======== Recorded information

import Literature.Analysis.FluidPDE.HardSphereEuclideanTransfer
import Literature.Analysis.FluidPDE.HardSphereAlexander
import HarnessLib

/-!
# Alexander's theorem and Liouville's theorem for hard spheres in `ℝ^d`

Last layer of the proof of **Alexander's theorem in `ℝ^d`**: discharge of the named fact
`Literature.Analysis.FluidPDE.HardSphereFlow.nonempty` of `HardSphereDynamics`
(`HardSphereFlow.nonempty_holds`): for every `ε > 0` and every `N`, the hypothesis structure
`HardSphereFlow (Euclidean.geometry d) ε N` — an a.e. defined, measurable, Liouville-preserving
group of hard-sphere trajectories on `(ℝ^d × ℝ^d)^N` — is inhabited, by the collision-by-collision
flow `Alexander.flow (Euclidean.geometry d) ε` with good set `Alexander.good` of
`HardSphereFlowConstruction` (Alexander 1975; Gallagher–Saint-Raymond–Texier 2013 Prop. 4.1.1,
stated in `ℝ^{2dN}`: "Let `N, ε` be fixed. The set of initial configurations leading to a
pathological trajectory is of measure zero in `ℝ^{2dN}`"; Cercignani–Illner–Pulvirenti 1994
Thm. 4.2.1 and App. 4.A, p. 111: "the cases of reflecting boundary conditions and `Λ = ℝ³` can be
treated similarly"). The deterministic fields (group law, orbits are trajectories) and
measurability are the generic theorems of `HardSphereFlowGroup`, `HardSphereFlowOrbits`,
`HardSphereFlowMeasurable` for regular measurable geometries
(`Euclidean.isHardSphereRegular_geometry`, `Euclidean.isMeasurable_geometry`); the two
measure-theoretic fields are obtained here from the *torus* theorems
`Alexander.torusFlow_ae_good_holds` and `Alexander.torusFlow_measurePreserving_holds`
(`HardSphereAlexander`) through the transfer map `z ↦ P (L⁻¹ z)` of
`HardSphereEuclideanTransferDefs` / `…Scaling` / `…Transfer` (rescale by `L⁻¹`, project positions
to `T^d`). This is GST's proof scheme (balls `B_R^N × B_R^N`, horizons `t_n → ∞`, "the measure
is invariant by the flow") with the torus theorem as the local input:

* **measure theory of the transfer map**: Lebesgue measure on `(ℝ^d × ℝ^d)^N` is an additive
  Haar measure (so rescaling by `L` multiplies volumes by `L^{2dN}`,
  `Measure.addHaar_preimage_smul`); the projection `projConfig` is measure preserving from the
  chart cube `((-1/2, 1/2]^d × ℝ^d)^N` onto the torus phase space and the lift `reprConfig` is
  measure preserving back (`Torus.map_proj_volume_restrict_symCube`,
  `Torus.measurePreserving_reprSym`, one particle at a time); hence
  `vol_E (K ∩ (P ∘ L⁻¹)⁻¹ S) ≤ L^{2dN} vol_T S` for `K` rescaled into the cube
  (`volume_inter_preimage_transfer_le`) and `vol_T (reprConfig⁻¹ Y) ≤ vol_E Y`;
* **Alexander's theorem** (`Alexander.euclidFlow_ae_good`): on the box `{‖x_i‖, ‖v_i‖ ≤ R}`
  and for the horizon `T`, with `L > 4R(1 + (T+1)√N)` the rescaled data are chart-safe
  (`isChartSafe_smul_of_mem_phaseBox`), so a datum of the domain outside the truncated good set
  `goodUpTo T` is sent into the torus bad set, which is null
  (`euclid_volume_phaseBox_inter_diff_goodUpTo`); exhausting `R, T → ∞` (GST's
  `I = ⋃ₙ I(tₙ, Rₙ)`) the Euclidean bad set is null;
* **Liouville's theorem** (`Alexander.euclidFlow_measurePreserving`): for every real `s` and
  measurable `B`, `vol (Γ₀ ∩ (T^s)⁻¹ B) ≤ vol B` — on boxes the orbits are carried to torus
  orbits (`IsChartSafe.projConfig_flow`, `flow_smul`; `euclid_transfer_orbit`) and the torus flow
  preserves the Liouville measure, the factors `L^{±2dN}` cancelling
  (`euclid_volume_good_inter_preimage_flow_box_le`) — and the group property on `Γ₀`
  (`HardSphereFlowGroup`) upgrades the inequalities at times `s` and `-s` to equality
  (`euclid_volume_good_inter_preimage_flow_eq`); since `Γ₀ᶜ` is null, `liouville = vol|_{Γ₀}`
  is invariant.

## Mathlib / Literature reuse

`Measure.addHaar_preimage_smul`, `Measure.pi.isAddHaarMeasure`, `measurePreserving_pi`,
`MeasurePreserving.prod`, `Measure.restrict_pi_pi`, `Measure.prod_restrict`,
`Measure.le_map_apply`, `Monotone.measure_iUnion`, `Measure.restrict_congr_set`,
`MeasurePreserving.measure_preimage` are Mathlib's. The torus theorems, the group law
(`mapsTo_flow_good`, `flow_add_of_mem_good`, `flow_zero_of_mem_good`), the trajectories
(`isHardSphereTrajectory_flow`) and measurability (`measurableSet_good`, `measurable_flow`) are
the `HardSphere*` files'; the transfer is `HardSphereEuclideanTransfer`'s.

## Design choices

* `IsAddHaarMeasure` for `volume` on `ℝ^d × ℝ^d` and on `(ℝ^d × ℝ^d)^N`, and `SigmaFinite` under
  a binder, are supplied by hand (instance search does not unfold `volume` on `X × Y` to
  `Measure.prod`): as *theorems* used with `haveI`, not as global instances.
* All volume comparisons are inequalities between outer measures of (pre)images, so that no
  measurability of images is ever needed (`Measure.le_map_apply`).

## References

* R. K. Alexander, *The infinite hard sphere system*, Ph.D. thesis, UC Berkeley (1975).
* I. Gallagher, L. Saint-Raymond, B. Texier, *From Newton to Boltzmann: hard spheres and
  short-range potentials*, EMS (2013), arXiv:1208.5753, §4.1, Prop. 4.1.1 and its proof,
  Lemma 4.1.2 (p. 19; = Prop. 2.1.1, pp. 9–10 of the arXiv text, stated in `ℝ^{2dN}`).
* C. Cercignani, R. Illner, M. Pulvirenti, *The Mathematical Theory of Dilute Gases*, Springer
  (1994), §4.2 (Thm. 4.2.1, p. 65), App. 4.A pp. 107–111 (torus), p. 111 ("`Λ = ℝ³` similarly").
-/

open Set Filter Topology Function MeasureTheory Metric
open scoped ENNReal InnerProductSpace

namespace Literature.Analysis.FluidPDE

noncomputable section

/-! ## Measure theory of the transfer map -/

section MeasureTransfer

variable {d : Type*} [Fintype d] {N : ℕ}

/-- Lebesgue measure on the one-particle phase space `ℝ^d × ℝ^d` is an additive Haar measure
(Mathlib's instance for `Measure.prod`, restated for `volume` on the product type, which
instance search does not unfold; a theorem, used locally with `haveI`). [folklore] -/
theorem Euclidean.isAddHaarMeasure_volume_phase :
    Measure.IsAddHaarMeasure (volume : Measure (EuclideanSpace ℝ d × EuclideanSpace ℝ d)) :=
  show Measure.IsAddHaarMeasure ((volume : Measure (EuclideanSpace ℝ d)).prod volume) from
    inferInstance

/-- Lebesgue measure on the `N`-particle phase space `(ℝ^d × ℝ^d)^N` is an additive Haar measure
(a theorem, used locally with `haveI`). [folklore] -/
theorem Euclidean.isAddHaarMeasure_volume_config :
    Measure.IsAddHaarMeasure (volume : Measure (Config N d (EuclideanSpace ℝ d))) :=
  haveI := Euclidean.isAddHaarMeasure_volume_phase (d := d)
  show Measure.IsAddHaarMeasure (Measure.pi fun _ : Fin N =>
    (volume : Measure (EuclideanSpace ℝ d × EuclideanSpace ℝ d))) from Measure.pi.isAddHaarMeasure _

namespace Alexander

/-- A configuration with all positions of norm `< 1/2` lies in the chart cube. [folklore] -/
theorem mem_chartCube_of_norm_lt {z : Config N d (EuclideanSpace ℝ d)} (hz : ∀ i, ‖(z i).1‖ < 1 / 2) :
    z ∈ chartCube N d := by
  intro i
  obtain ⟨r, hr, hr'⟩ := exists_between (hz i)
  exact Torus.closedBall_subset_symCube hr' (mem_closedBall_zero_iff.2 hr.le)

/-- Lebesgue measure restricted to the chart cube is a product of one-particle measures. [folklore] -/
theorem volume_restrict_chartCube :
    (volume : Measure (Config N d (EuclideanSpace ℝ d))).restrict (chartCube N d) =
      Measure.pi fun _ : Fin N =>
        ((volume : Measure (EuclideanSpace ℝ d)).restrict (Torus.symCube d)).prod
          (volume : Measure (EuclideanSpace ℝ d)) := by
  rw [chartCube_eq_pi, volume_pi, Measure.restrict_pi_pi]
  congr 1
  funext i
  rw [Measure.volume_eq_prod, ← Measure.prod_restrict, Measure.restrict_univ]

/-- **The projection is measure preserving from the chart cube onto the torus phase space**
(`Torus.map_proj_volume_restrict_symCube`, one particle at a time). [folklore] -/
theorem measurePreserving_projConfig :
    MeasurePreserving (projConfig : Config N d (EuclideanSpace ℝ d) → Config N d (UnitAddTorus d))
      (volume.restrict (chartCube N d)) volume := by
  have h1 : MeasurePreserving
      (Prod.map (FunctionSpaces.Torus.proj : EuclideanSpace ℝ d → UnitAddTorus d) id)
      (((volume : Measure (EuclideanSpace ℝ d)).restrict (Torus.symCube d)).prod volume)
      ((volume : Measure (UnitAddTorus d)).prod volume) :=
    (⟨FunctionSpaces.Torus.measurable_proj, Torus.map_proj_volume_restrict_symCube⟩ :
      MeasurePreserving _ _ _).prod (MeasurePreserving.id (volume : Measure (EuclideanSpace ℝ d)))
  have h2 := measurePreserving_pi
    (fun _ : Fin N => ((volume : Measure (EuclideanSpace ℝ d)).restrict (Torus.symCube d)).prod volume)
    (fun _ : Fin N => (volume : Measure (UnitAddTorus d × EuclideanSpace ℝ d)))
    (hν := fun _ => inferInstance) (fun _ => h1)
  rw [← volume_restrict_chartCube] at h2
  exact h2

/-- The projection is measurable. [folklore] -/
theorem measurable_projConfig :
    Measurable (projConfig : Config N d (EuclideanSpace ℝ d) → Config N d (UnitAddTorus d)) :=
  measurable_pi_lambda _ fun i =>
    (FunctionSpaces.Torus.measurable_proj.comp (measurable_pi_apply i).fst).prodMk
      (measurable_pi_apply i).snd

/-- **The lift is measure preserving from the torus phase space to the chart cube**
(`Torus.measurePreserving_reprSym`, one particle at a time). [folklore] -/
theorem measurePreserving_reprConfig :
    MeasurePreserving (reprConfig : Config N d (UnitAddTorus d) → Config N d (EuclideanSpace ℝ d))
      volume (volume.restrict (chartCube N d)) := by
  have h1 : MeasurePreserving
      (Prod.map (Torus.reprSym : UnitAddTorus d → EuclideanSpace ℝ d) id)
      ((volume : Measure (UnitAddTorus d)).prod volume)
      (((volume : Measure (EuclideanSpace ℝ d)).restrict (Torus.symCube d)).prod volume) :=
    Torus.measurePreserving_reprSym.prod (MeasurePreserving.id (volume : Measure (EuclideanSpace ℝ d)))
  have h2 := measurePreserving_pi
    (fun _ : Fin N => (volume : Measure (UnitAddTorus d × EuclideanSpace ℝ d)))
    (fun _ : Fin N => ((volume : Measure (EuclideanSpace ℝ d)).restrict (Torus.symCube d)).prod volume)
    (hν := fun _ => inferInstance) (fun _ => h1)
  rw [← volume_restrict_chartCube] at h2
  exact h2

/-- In the chart, the lift inverts the projection: `reprConfig (projConfig z) = z` if all
positions of `z` have norm `< 1/2`. [folklore] -/
theorem reprConfig_projConfig {z : Config N d (EuclideanSpace ℝ d)} (hz : ∀ i, ‖(z i).1‖ < 1 / 2) :
    reprConfig (projConfig z) = z := by
  funext i
  simp only [reprConfig, projConfig, Torus.reprSym_proj_of_norm_lt (hz i)]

================

Report only the number of lines in the listing that contain the word "Illner".

▶ _Output of the task_: 2